L'Explication Prémisse
Cet article signifie que lorsqu'une personne qui n'est pas partie au procès (un tiers) fait une déclaration admise selon les règles de procédure civile (par exemple une déposition témoin), ce n'est pas la loi qui fixe automatiquement combien cette déclaration « vaut ». C'est le juge qui, au vu de l'ensemble des éléments, apprécie la crédibilité et le poids de cette déclaration : il peut la croire totalement, partiellement ou l'écarter s'il la juge peu fiable.

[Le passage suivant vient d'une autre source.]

import Summits.QuantumFields.YangMills.Theorems.UnitScaleTiltProp7ComplementaryProjectorBlockDecay
import Summits.QuantumFields.YangMills.Theorems.UnitScaleTiltProp7CoarseGramCoercivity
import HarnessLib

/-!
# Route `UnitScaleTilt`, crux K1 «MinimiserStabilityRegPr» (stmt-QuantumFields-19200), EX row `hGF[Lift]` ∕ `h349[Lift]` (curved member) — **LOD LINE BRICK (L5′-member), FILE B5
# (routeR-w2 g12, LOCATE-L5-GRAMSHELLS 7416633c road (G)): THE β-ROW OF B4 WITH ITS THREE NAMED ROWS DISCHARGED AT `RegPr` — the coarse coercivity `hcoer` ((L4′), px10 g9
# ✓`coarseGram_coercive`), the lift-norm row `‖ι(Q″λ)‖ ≤ √s‖λ‖` (px5 ✓`normSq_lift_topMean_le`) and `‖G‖ ≤ C_P²` (px5 ✓`norm_le_of_massive_eq`) — so that only the WINDOW (slope `μ`)
# and the GAP (slope `μ′`) remain as hypotheses: the kernel of print's `P = 1 − R_{Q″}(U₀)` decays between coarse blocks with explicit, K-free constants.**

Cell `ym3-torus` (HUMAN RULING D-0037, YM ladder rung R3 — NOT d = 4, NOT infinite volume, NOT a mass gap, NOT Clay).  Width seat `ym-routeR-w2` gen 12 (D-0154 (3c); ★p1 g24 22:38:36Z ∕
00:40:07Z CHAIR BOOK; ★★OWNER RULINGS №33∕№35).  THEOREMS ONLY (0 `def`, 0 `sorry`); px5 g11's member letters VERBATIM + `G hAG hGA`; `--supports stmt-QuantumFields-19200 --as helper`,
count-neutral.  HONEST LABEL (№33 (6)): curved γ-row ∕ (3.49) supplier line (LOD localisation), the β-row feeding w5 g13's `hK₂` (c) and the (L6) knit; CONDITIONAL only on the window
rows `hδ`∕`hwin` at slope `μ` and the gap `hgap` at slope `μ′ < μ` (numerical smallness of the consumer's slopes against the K-free constants `s`, `C_P²`, `m_B`, `η⁻¹(e^{μη} − 1) ≈ μ`);
nothing of (3.49), Thm 3.1∕3.3, `h349`, `hGF`, (L5″), (L6), EX ∕ 19200 is proved here; no summit statement is proved by this seat.

THE CONSTANTS (all K-, L-, volume-free at the chair's pin `c₁ = c₀L^{3(K−n)}`): `s = (25∕8)·c₁∕(c₀(L^d)^{K−n})` (`= 25∕8`), `C_T = √s`, `C_P² = C_G = max 2 (16c₀L^{3(K−n)}∕(ac₁))`
(`= max 2 (16∕a)`), `m_B = 2∕((1 + s)(600(27∕4)⁶·c₀L^{3(K−n)}∕c₁ + a))` (`= 16∕(33(600(27∕4)⁶ + a))`).

WHAT IS PROVED (ns `Summit.QuantumFields.YangMills.Theorems.Prop7ComplementaryProjectorBlockDecay`, continued).
* `norm_lift_topMean_le` (`‖ι(Q″λ)‖ ≤ √s·‖λ‖` on `SiteL2K`), `norm_massive_inverse_le` (`‖G f‖ ≤ C_P²‖f‖`), `coarseCoercivity_pos` (`0 < m_B`),
  ★★★ `norm_inner_sub_projR_blocks_le_of_regPr` (B4's β-row at `RegPr F n K ε₀ U₀`, `n < K`, with `C_T`, `C_G`, `m_B` as above).
* §5 (w5 g13 01:00:30Z (ii)) `mul_exp_neg_mul_le` (`t·e^{−νt} ≤ (2∕ν)e^{−νt∕2}`), `sum_const_mul_exp_neg_mul_tdist_le` (`S₀`: `Σ_Y C·e^{−ν·tdist(X,Y)} ≤ C(2(1+1∕ν))³`),
  `sum_tdist_mul_const_mul_exp_neg_mul_tdist_le` (`S₁`: `Σ_Y tdist(X,Y)·C·e^{−ν·tdist(X,Y)} ≤ C(2∕ν)(2(1+2∕ν))³`).

References: T. Bałaban, CMP **99** (1985) 389–434 [Balaban1985BackgroundPropagators] ((3.16) p.393, (3.21)–(3.25) p.394, Thm 3.1 (3.46) p.398, (3.49) p.399); CMP **116** (1988) 1–22
[Balaban1988RG2Cluster] ((2.7) p.13); S. Agmon (1982) Ch. 1 [folklore].
-/

set_option autoImplicit false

Imaginons qu'un voisin (tiers) écrive et confirme devant le tribunal avoir vu votre locataire causer des dégâts dans l'appartement. Cette déclaration est recevable parce qu'elle a été faite dans les formes prévues par la procédure. Mais ce n'est pas parce qu'elle existe qu'elle emporte automatiquement la décision : le juge va examiner sa cohérence, voir si d'autres preuves la confirment (photos, facture, témoignages supplémentaires), et décider combien il en tiendra compte pour trancher le litige.
- La « valeur probante » = le poids ou la force que l'on donne à une preuve dans la décision.
- La distinction entre recevabilité et valeur : une déclaration peut être recevable mais n’avoir qu’un faible poids probant.
- Le juge a le pouvoir d’apprécier librement la crédibilité des déclarations de tiers (appréciation souveraine).
- Facteurs pris en compte par le juge : cohérence interne, concordance avec d’autres preuves, possibles motifs de partialité ou d’erreur, précision du témoignage.
- La charge de la preuve reste à la partie qui invoque la déclaration : le juge décide si, avec l’ensemble des éléments, la preuve est suffisante.
- Certaines catégories d’écrits ou d’actes (par exemple les actes authentiques) ont une force probante particulière ; cela ne concerne pas nécessairement les simples déclarations de tiers.
- Le juge doit motiver sa décision : il explique pourquoi il accorde ou refuse du crédit à une déclaration de tiers.